The current paradigm for the renoprotective mechanism of SGLT2 inhibitors is considered to have an effect on renal hemodynamics, including natriuresis and tubuloglomerular feedback [31,32]. Diabetes causes glomerular hypertension by impairing the renal hemodynamic autoregulation system. This involves the dilatation of the arteriole connecting to the glomeruli, with a more pronounced effect on the afferent arteriole than the efferent arteriole [33]. The dissociation of this vasodilatory change in afferent and efferent arterioles causes a proportionally greater increase in efferent arteriolar resistance and a decrease in afferent arteriolar resistance, resulting in increased intraglomerular pressure. Furthermore, nephron loss, that accompanies the progression of kidney disease, causes compensatory hyperfiltration in the remaining nephrons. This compensatory increase in single nephron GFR observed in diabetic patients subsequently leads to podocyte loss and albuminuria, thereby accelerating kidney disease progression. Therefore, a reduction in intraglomerular pressure is beneficial for renoprotection. RAS inhibitors induce vasodilation of the efferent arteriole, which attenuates kidney disease progression [34]. Although the reduction in intraglomerular pressure by RAS inhibitors was reflected in the initial decrease in GFR, long-term GFR levels were stable in diabetic patients treated with RAS inhibitors [35].

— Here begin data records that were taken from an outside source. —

/-- The hyperbolic plane is indefinite: `(1, 0)` is a nonzero isotropic vector, so `H` is neither
positive nor negative definite. Milnor–Husemoller (1973), II §2. [cite: MilnorHusemoller1973] -/
theorem isIndefinite_hyperbolicForm : hyperbolicForm.IsIndefinite := by
  have h0 : hyperbolicForm (Pi.single 0 1) (Pi.single 0 1) = 0 := by
    simp [hyperbolicForm, Matrix.toBilin'_apply', Matrix.mulVec, dotProduct, Fin.sum_univ_two]
  have hne : (Pi.single 0 1 : Fin 2 → ℤ) ≠ 0 := by
    intro h
    simpa using congr_fun h 0
  rw [isIndefinite_iff, posDef_iff, negDef_iff]
  exact ⟨fun H ↦ (H _ hne).ne' h0, fun H ↦ (H _ hne).ne h0⟩

end Literature.Topology.FourManifolds

end

/-! ### API for `LinearMap.BilinForm.IsDiagonalizable`

`IsDiagonalizable` is a *predicate* on integral forms (the conclusion of Donaldson's theorem), not
a statement about all lattices. The lemmas below are its basic API — the coordinate formula in an
orthogonal basis, invariance under isometry and under `Q ↦ -Q` (orientation reversal), the zero
lattice, diagonal Gram matrices `⊕ ⟨dᵢ⟩` — and the standard example showing that the predicate is a
genuine restriction even among unimodular lattices: the hyperbolic plane `H` (Serre's `U`) admits
no orthogonal `ℤ`-basis, since `H` is even (type II) while a form with an orthogonal basis takes
the values `H(x, bⱼ) = xⱼ · H(bⱼ, bⱼ)`; for unimodular `H` this is Serre's remark that `U` and
`I₊ ⊕ I₋` "are of different types" (Serre, *A Course in Arithmetic*, Ch. V, §1.3.4, §1.4.1–1.4.2,
§2.1). -/

open Module

namespace LinearMap.BilinForm

variable {V V' : Type*} [AddCommGroup V] [Module ℤ V] [AddCommGroup V'] [Module ℤ V']
  {Q : LinearMap.BilinForm ℤ V} {Q' : LinearMap.BilinForm ℤ V'}

/-- Expansion of the second argument of a bilinear form along a basis:
`Q x y = Σⱼ yⱼ · Q x bⱼ` where `yⱼ = b.repr y j`. [folklore] -/
theorem apply_eq_sum_repr {ι : Type*} (b : Basis ι ℤ V) (x y : V) :
    Q x y = (b.repr y).sum fun j c => c * Q x (b j) := by
  conv_lhs => rw [← b.linearCombination_repr y, Finsupp.linearCombination_apply, Finsupp.sum,
    map_sum]
  refine Finset.sum_congr rfl fun j _ => ?_
  rw [LinearMap.BilinForm.smul_right]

Glomerular arteriolar resistance is finely adjusted via tubuloglomerular feedback [36]. Urinary flow and the NaCl concentration in the tubular lumen at the end of the loop of Henle are sensed by the macula densa through the Na+, K+, Cl- cotransporter isoform 2 (NKCC2) and the renal outer medullary potassium (ROMK) type K+ channels. The transition segment of the loop of Henle to the distal convoluted tubule lies adjacent to the afferent and efferent arterioles of the same nephron, and the increased delivery of NaCl to this segment triggers the vasoconstriction of afferent arterioles with relative relaxation of the efferent arteriole, leading to reduced single nephron GFR [31]. Under diabetic conditions, augmented Na reabsorption, coordinated with increased glucose reabsorption via SGLT1 and 2, reduces NaCl delivery to the macula densa and increases GFR via tubuloglomerular feedback [37]. Considering that SGLT2 blockade not only leads to glucosuria, but also natriuresis, SGLT2 inhibitors can achieve NaCl delivery to the distal portion of the nephron. This natriuretic effect of SGLT2 inhibitors regulates tubuloglomerular feedback, resulting in decreased intraglomerular pressure.

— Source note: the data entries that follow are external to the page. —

import Summits.KontsevichZagierPeriods.KontsevichZagierPeriods.Theses.CarlsonRule
import Literature.NumberTheory.Transcendental.KZKernelConjectureForms
import Literature.NumberTheory.Transcendental.KZCalculusProofs
import Literature.NumberTheory.Transcendental.KZUnfolding

/-!
# Crux attack, second seat (g2), on `CarlsonRule.CarlsonKernel` (stmt-KontsevichZagierPeriods-14426)

Refuter one-shot, crux-attack mode.  The first seat's file `Cruxes/CarlsonKernel/Attack.lean`
(re-checked from the tree today: rc 0, 0 sorry, axioms {propext, Classical.choice, Quot.sound})
proved value-level soundness of the typed rule and the sandwich
`relations ≤ carlsonClosure ≤ ker eval`, `KontsevichZagierPeriods ↔ CarlsonClosure ∧ CarlsonKernel`.
This file adds the RESTATES-THE-TARGET check in exact form, kernel-checked:

* §1 vocabulary (verbatim closure hypothesis, the Carlson closure `carlsonClosure`,
  `CarlsonKernel ↔ ker eval ≤ carlsonClosure`) — restated here because `Cruxes/` modules are not
  importable on the farm.
* §2 **crux #3 and crux #6 are the two halves of one sandwich**:
  `CarlsonClosure ↔ carlsonClosure = relations` (`carlsonClosure_iff_eq_relations`) — the rule adds
  NOTHING to the four moves — while `CarlsonKernel ↔ ker eval ≤ carlsonClosure`.
* §3 **the crux is the summit statement for the enlarged calculus, in the summit's own printed
  shape**: `CarlsonKernel ↔ KZCPeriodConjecture`, where `KZCPeriodConjecture` is
  `Literature.Periods.KZPeriodConjecture` (= the summit, `Iff.rfl`) with `KZ.Equivalent`
  replaced by KZ^C-equivalence `[r] − [r'] ∈ carlsonClosure`; also the algebraic-endpoint form and
  the single-representation form `∀ r, r.value = 0 → [r] ∈ carlsonClosure` (the exact kill shape:
  ONE absolutely convergent semialgebraic integral of value 0 that the five-rule calculus cannot
  reduce to `0`).
* §4 **under the route's own crux #3 the crux is LITERALLY the summit**:
  `CarlsonClosure → (CarlsonKernel ↔ KontsevichZagierPeriods)`; unconditionally
  `KontsevichZagierPeriods → CarlsonKernel`, so `¬ CarlsonKernel → ¬ KontsevichZagierPeriods`.
  Verdict of the restates-target check: not verbatim (it is Conjecture 1 for KZ^C = KZ + Carlson's
  rule, a priori weaker), but summit-strength, and verbatim as soon as crux #3 lands.

Classification: SURVIVES (conjecture-grade; a refutation is a disproof of the formal summit).
-/

noncomputable section

set_option linter.dupNamespace false

open MeasureTheory Set
open Literature.NumberTheory.Transcendental

namespace Summit.KontsevichZagierPeriods.KontsevichZagierPeriods.Cruxes.CarlsonKernel.AttackG2

open Summit.KontsevichZagierPeriods.KontsevichZagierPeriods.Theses.CarlsonRule
  (CarlsonKernel CarlsonClosure CarlsonSound)

variable {n m : ℕ}

/-! ## §1 Vocabulary (as in the first seat's file) -/

/-- `R` is closed under Carlson's rule — the closure hypothesis of the crux, verbatim. [folklore] -/
def ClosedUnderCarlson (R : AddSubgroup KZ.FormalRep) : Prop :=
  ∀ (n n' : ℕ) (σ : Set (Fin n → ℝ)) (τ : Set (Fin n' → ℝ)) (f g : (Fin n → ℝ) → ℝ)
    (f' g' : (Fin n' → ℝ) → ℝ) (M : ℝ) (r : ℕ → KZ.IntegralRep n) (s : ℕ → KZ.IntegralRep n'),
    (∀ x ∈ σ, 0 ≤ g x ∧ g x ≤ M) → (∀ y ∈ τ, 0 ≤ g' y ∧ g' y ≤ M) →
    (∀ m, (r m).domain = σ ∧ Set.EqOn (r m).integrand (fun x => f x * g x ^ m) σ) →
    (∀ m, (s m).domain = τ ∧ Set.EqOn (s m).integrand (fun y => f' y * g' y ^ m) τ) →
    (∀ m, KZ.of (r m) - KZ.of (s m) ∈ R) →
    ∀ (k : ℚ), 0 ≤ k → ∀ (rk : KZ.IntegralRep n) (sk : KZ.IntegralRep n'),
      rk.domain = σ → Set.EqOn rk.integrand (fun x => f x * g x ^ (k : ℝ)) σ →
      sk.domain = τ → Set.EqOn sk.integrand (fun y => f' y * g' y ^ (k : ℝ)) τ →
      KZ.of rk - KZ.of sk ∈ R

/-- The crux, unfolded. [folklore] -/
theorem carlsonKernel_iff :
    CarlsonKernel ↔ ∀ R : AddSubgroup KZ.FormalRep, KZ.relations ≤ R → ClosedUnderCarlson R →
      ∀ c : KZ.FormalRep, KZ.eval c = 0 → c ∈ R :=
  Iff.rfl

/-- Crux #3 of the route: `relations` itself is Carlson-closed. [folklore] -/
theorem carlsonClosure_iff : CarlsonClosure ↔ ClosedUnderCarlson KZ.relations := Iff.rfl

/-- The Carlson closure of the four moves: the relation group of the calculus KZ^C. [folklore] -/
def carlsonClosure : AddSubgroup KZ.FormalRep :=
  sInf {R | KZ.relations ≤ R ∧ ClosedUnderCarlson R}

/-- ω-rules with premisses in `R` are preserved by intersections. [folklore] -/
theorem closedUnderCarlson_sInf (S : Set (AddSubgroup KZ.FormalRep))
    (hS : ∀ R ∈ S, ClosedUnderCarlson R) : ClosedUnderCarlson (sInf S) := by
  intro n n' σ τ f g f' g' M r s hg hg' hr hs hR k hk rk sk h1 h2 h3 h4
  rw [AddSubgroup.mem_sInf]
  intro R hRS
  exact hS R hRS n n' σ τ f g f' g' M r s hg hg' hr hs
    (fun m => (AddSubgroup.mem_sInf.1 (hR m)) R hRS) k hk rk sk h1 h2 h3 h4

/-- `carlsonClosure` is Carlson-closed. [folklore] -/
theorem closedUnderCarlson_carlsonClosure : ClosedUnderCarlson carlsonClosure :=
  closedUnderCarlson_sInf _ fun _ hR => hR.2

/-- `relations ≤ carlsonClosure`. [folklore] -/
theorem relations_le_carlsonClosure : KZ.relations ≤ carlsonClosure :=
  le_sInf fun _ hR => hR.1

/-- Minimality of `carlsonClosure`. [folklore] -/
theorem carlsonClosure_le {R : AddSubgroup KZ.FormalRep} (h1 : KZ.relations ≤ R)
    (h2 : ClosedUnderCarlson R) : carlsonClosure ≤ R :=
  sInf_le ⟨h1, h2⟩

/-- **Crux #6 says exactly `ker eval ≤ carlsonClosure`.** [folklore] -/
theorem carlsonKernel_iff_ker_le : CarlsonKernel ↔ KZ.eval.ker ≤ carlsonClosure := by
  rw [carlsonKernel_iff]
  constructor
  · intro h c hc
    exact h _ relations_le_carlsonClosure closedUnderCarlson_carlsonClosure c
      ((AddMonoidHom.mem_ker).1 hc)
  · intro h R h1 h2 c hc
    exact carlsonClosure_le h1 h2 (h ((AddMonoidHom.mem_ker).2 hc))

/-! ## §2 Crux #3 says exactly `carlsonClosure = relations` -/

/-- **Crux #3 is the statement that Carlson's rule enlarges nothing**:
`CarlsonClosure ↔ carlsonClosure = relations`. [folklore] -/
theorem carlsonClosure_iff_eq_relations : CarlsonClosure ↔ carlsonClosure = KZ.relations := by
  constructor
  · intro h
    exact le_antisymm (carlsonClosure_le le_rfl (carlsonClosure_iff.1 h)) relations_le_carlsonClosure
  · intro h
    have hc := closedUnderCarlson_carlsonClosure
    rw [h] at hc
    exact carlsonClosure_iff.2 hc

/-- The summit in kernel form says exactly `ker eval ≤ relations`. [folklore] -/
theorem summit_iff_ker_le : KontsevichZagierPeriods ↔ KZ.eval.ker ≤ KZ.relations := by
  rw [show KontsevichZagierPeriods ↔ KZKernelConjecture from kzKernelConjecture_iff_isRational.symm]
  constructor
  · intro h c hc
    exact h c ((AddMonoidHom.mem_ker).1 hc)
  · intro h c hc
    exact h ((AddMonoidHom.mem_ker).2 hc)

/-- `relations ≤ ker eval` (tree theorem: the four moves are sound). [folklore] -/
theorem relations_le_ker : KZ.relations ≤ KZ.eval.ker := KZ.relations_le_ker_eval_holds

/-! ## §3 Two-representation and single-representation forms of the crux -/

/-- KZ^C-equivalence of two representations: `[r] − [r'] ∈ carlsonClosure`. [folklore] -/
def CEquivalent (r : KZ.IntegralRep n) (r' : KZ.IntegralRep m) : Prop :=
  KZ.of r - KZ.of r' ∈ carlsonClosure

/-- KZ-equivalent representations are KZ^C-equivalent. [folklore] -/
theorem cEquivalent_of_equivalent {r : KZ.IntegralRep n} {r' : KZ.IntegralRep m}
    (h : KZ.Equivalent r r') : CEquivalent r r' :=
  relations_le_carlsonClosure h

/-- The summit statement `Literature.Periods.KZPeriodConjecture` with `KZ.Equivalent` replaced by
KZ^C-equivalence — "Conjecture 1 for the calculus KZ^C" in the printed two-representation shape.
[folklore] -/
def KZCPeriodConjecture : Prop :=
  ∀ ⦃n m : ℕ⦄ (r : KZ.IntegralRep n) (r' : KZ.IntegralRep m),
    r.IsRational → r'.IsRational → r.value = r'.value → CEquivalent r r'

/-- For comparison, the summit is the same text over `KZ.Equivalent` (`Iff.rfl`). [folklore] -/
theorem summit_iff_twoRep :
    KontsevichZagierPeriods ↔
      ∀ ⦃n m : ℕ⦄ (r : KZ.IntegralRep n) (r' : KZ.IntegralRep m),
        r.IsRational → r'.IsRational → r.value = r'.value → KZ.Equivalent r r' :=
  Iff.rfl

/-- **The crux in algebraic-endpoint two-representation form**: any two representations with the
same value are KZ^C-equivalent. [folklore] -/
theorem carlsonKernel_iff_twoRep :
    CarlsonKernel ↔ ∀ ⦃n m : ℕ⦄ (r : KZ.IntegralRep n) (r' : KZ.IntegralRep m),
      r.value = r'.value → CEquivalent r r' := by
  rw [carlsonKernel_iff_ker_le]
  constructor
  · intro h n m r r' hv
    apply h
    rw [AddMonoidHom.mem_ker, KZ.eval_of_sub_of, hv, sub_self]
  · intro h c hc
    obtain ⟨n, m, r, r', hrel⟩ := KZ.exists_integralRep_sub_holds c
    have hker : KZ.eval (c - (KZ.of r - KZ.of r')) = 0 := KZ.relations_le_ker_eval_holds hrel
    rw [map_sub, (AddMonoidHom.mem_ker).1 hc, zero_sub, neg_eq_zero, KZ.eval_of_sub_of,
      sub_eq_zero] at hker
    have hE : CEquivalent r r' := h r r' hker
    have := carlsonClosure.add_mem (relations_le_carlsonClosure hrel) hE
    simpa using this

/-- **The crux is `KZCPeriodConjecture`** — the summit text for the enlarged calculus (rational
endpoints reached through `KZ.exists_isRational_equivalent`). [folklore] -/
theorem carlsonKernel_iff_kzcPeriodConjecture : CarlsonKernel ↔ KZCPeriodConjecture := by
  rw [carlsonKernel_iff_twoRep]
  constructor
  · intro h n m r r' _ _ hv
    exact h r r' hv
  · intro h n m r r' hv
    obtain ⟨N, R, hR, hrR⟩ := KZ.exists_isRational_equivalent_holds r
    obtain ⟨N', R', hR', hrR'⟩ := KZ.exists_isRational_equivalent_holds r'
    have hvR : R.value = R'.value := by
      rw [← KZ.Equivalent.value_eq_holds hrR, ← KZ.Equivalent.value_eq_holds hrR', hv]
    have h1 : CEquivalent r R := cEquivalent_of_equivalent hrR
    have h2 : CEquivalent R R' := h R R' hR hR' hvR
    have h3 : CEquivalent R' r' := cEquivalent_of_equivalent hrR'.symm
    have e : KZ.of r - KZ.of r' = (KZ.of r - KZ.of R) + (KZ.of R - KZ.of R') + (KZ.of R' - KZ.of r') := by
      abel
    show KZ.of r - KZ.of r' ∈ carlsonClosure
    rw [e]
    exact carlsonClosure.add_mem (carlsonClosure.add_mem h1 h2) h3

/-- **Single-representation form (the exact kill shape)**: the crux holds iff every absolutely
convergent `ℚ`-semialgebraic integral of value `0` is reduced to `0` by the five-rule calculus.
[folklore] -/
theorem carlsonKernel_iff_single :
    CarlsonKernel ↔ ∀ ⦃n : ℕ⦄ (r : KZ.IntegralRep n), r.value = 0 → KZ.of r ∈ carlsonClosure := by
  rw [carlsonKernel_iff_ker_le]
  constructor
  · intro h n r hv
    apply h
    rw [AddMonoidHom.mem_ker, KZ.eval_of, hv]
  · intro h c hc
    obtain ⟨n, m, r, r', hrel⟩ := KZ.exists_integralRep_sub_holds c
    obtain ⟨N, R, hR⟩ := r.exists_of_add_of_sub_of_mem_relations r'.neg
    have hneg : KZ.of r' + KZ.of r'.neg ∈ KZ.relations :=
      KZ.levelRel_le_relations (KZ.of_add_of_neg_mem_levelRel r')
    have hcR : c - KZ.of R ∈ KZ.relations := by
      have e : c - KZ.of R = (c - (KZ.of r - KZ.of r')) - (KZ.of r' + KZ.of r'.neg) +
          (KZ.of r + KZ.of r'.neg - KZ.of R) := by
        abel
      rw [e]
      exact KZ.relations.add_mem (KZ.relations.sub_mem hrel hneg) hR
    have hval : R.value = 0 := by
      have h0 : KZ.eval (c - KZ.of R) = 0 := KZ.relations_le_ker_eval_holds hcR
      rwa [map_sub, (AddMonoidHom.mem_ker).1 hc, zero_sub, neg_eq_zero, KZ.eval_of] at h0
    have e : c = (c - KZ.of R) + KZ.of R := by abel
    rw [e]
    exact carlsonClosure.add_mem (relations_le_carlsonClosure hcR) (h R hval)

/-- Correspondingly, **a kill is ONE representation**: `¬ CarlsonKernel` iff some absolutely
convergent semialgebraic integral of value `0` lies outside the Carlson closure of the moves.
[folklore] -/
theorem not_carlsonKernel_iff_single :
    ¬ CarlsonKernel ↔ ∃ (n : ℕ) (r : KZ.IntegralRep n), r.value = 0 ∧ KZ.of r ∉ carlsonClosure := by
  rw [carlsonKernel_iff_single]
  push Not
  rfl

/-! ## §4 The restates-the-target verdict -/

/-- The summit implies the crux (the closure hypothesis is not even used). [folklore] -/
theorem carlsonKernel_of_summit (h : KontsevichZagierPeriods) : CarlsonKernel := by
  rw [carlsonKernel_iff_ker_le]
  exact (summit_iff_ker_le.1 h).trans relations_le_carlsonClosure

/-- What a kill costs: `¬ CarlsonKernel → ¬ KontsevichZagierPeriods`. [folklore] -/
theorem not_summit_of_not_carlsonKernel (h : ¬ CarlsonKernel) : ¬ KontsevichZagierPeriods :=
  fun hs => h (carlsonKernel_of_summit hs)

/-- **Under the route's own crux #3, crux #6 is literally the summit.** [folklore] -/
theorem carlsonKernel_iff_summit_of_carlsonClosure (h : CarlsonClosure) :
    CarlsonKernel ↔ KontsevichZagierPeriods := by
  rw [carlsonKernel_iff_ker_le, carlsonClosure_iff_eq_relations.1 h, summit_iff_ker_le]

/-- The route's deciding theorem, recovered: `CarlsonClosure → CarlsonKernel → summit`. [folklore] -/
theorem closes' : CarlsonClosure → CarlsonKernel → KontsevichZagierPeriods :=
  fun h₁ h₂ => (carlsonKernel_iff_summit_of_carlsonClosure h₁).1 h₂

/-- **Summary of the sandwich** `relations ≤ carlsonClosure`, `relations ≤ ker eval`, with
crux #3 = "left equality", crux #6 = "`ker eval` below the middle", summit = "`ker eval ≤ relations`".
[folklore] -/
theorem sandwich :
    KZ.relations ≤ carlsonClosure ∧ KZ.relations ≤ KZ.eval.ker ∧
    (CarlsonClosure ↔ carlsonClosure = KZ.relations) ∧
    (CarlsonKernel ↔ KZ.eval.ker ≤ carlsonClosure) ∧
    (KontsevichZagierPeriods ↔ KZ.eval.ker ≤ KZ.relations) ∧
    (CarlsonKernel ↔ KZCPeriodConjecture) :=
  ⟨relations_le_carlsonClosure, relations_le_ker, carlsonClosure_iff_eq_relations,
    carlsonKernel_iff_ker_le, summit_iff_ker_le, carlsonKernel_iff_kzcPeriodConjecture⟩

end Summit.KontsevichZagierPeriods.KontsevichZagierPeriods.Cruxes.CarlsonKernel.AttackG2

Indeed, SGLT2 inhibition causes the compensatory upregulation of SGLT1 [28,38]. The reabsorptive capability of sodium differs between SGLT1 and 2; that is, SGLT2 has a coupling stoichiometry of 1 Na:1 glucose, whereas SGLT1 has 2 Na:1 glucose [25]. Therefore, the enhanced sodium reabsorption coordinated with glucose reabsorption through SGLT1 may theoretically diminish, or even invert, the natriuretic effect of SGLT2 inhibition. A recent investigation suggested the involvement of Na+/H+ exchanger 3 (NHE3), which colocalizes with SGLT2, in SGLT2 inhibitor-mediated natriuresis. In fact, within animal studies, SGLT2 inhibitors were reported to alter NHE3 to a natriuretic profile via an indirect effect through intracellular glucose metabolism and changes in osmolarity, resulting in reduced sodium reabsorption at the proximal tubule [38,39]. This resulted in decreased net reabsorption of sodium in the proximal tubular segment via SGLT2 inhibition. In patients with diabetes, the administration of SGLT2 inhibitors increased urinary sodium excretion [40,41]. These natriuretic effects, together with the modulation of tubuloglomerular feedback after SGLT2 inhibition, may depend on the regulation of NHE3 activity (Figure 2).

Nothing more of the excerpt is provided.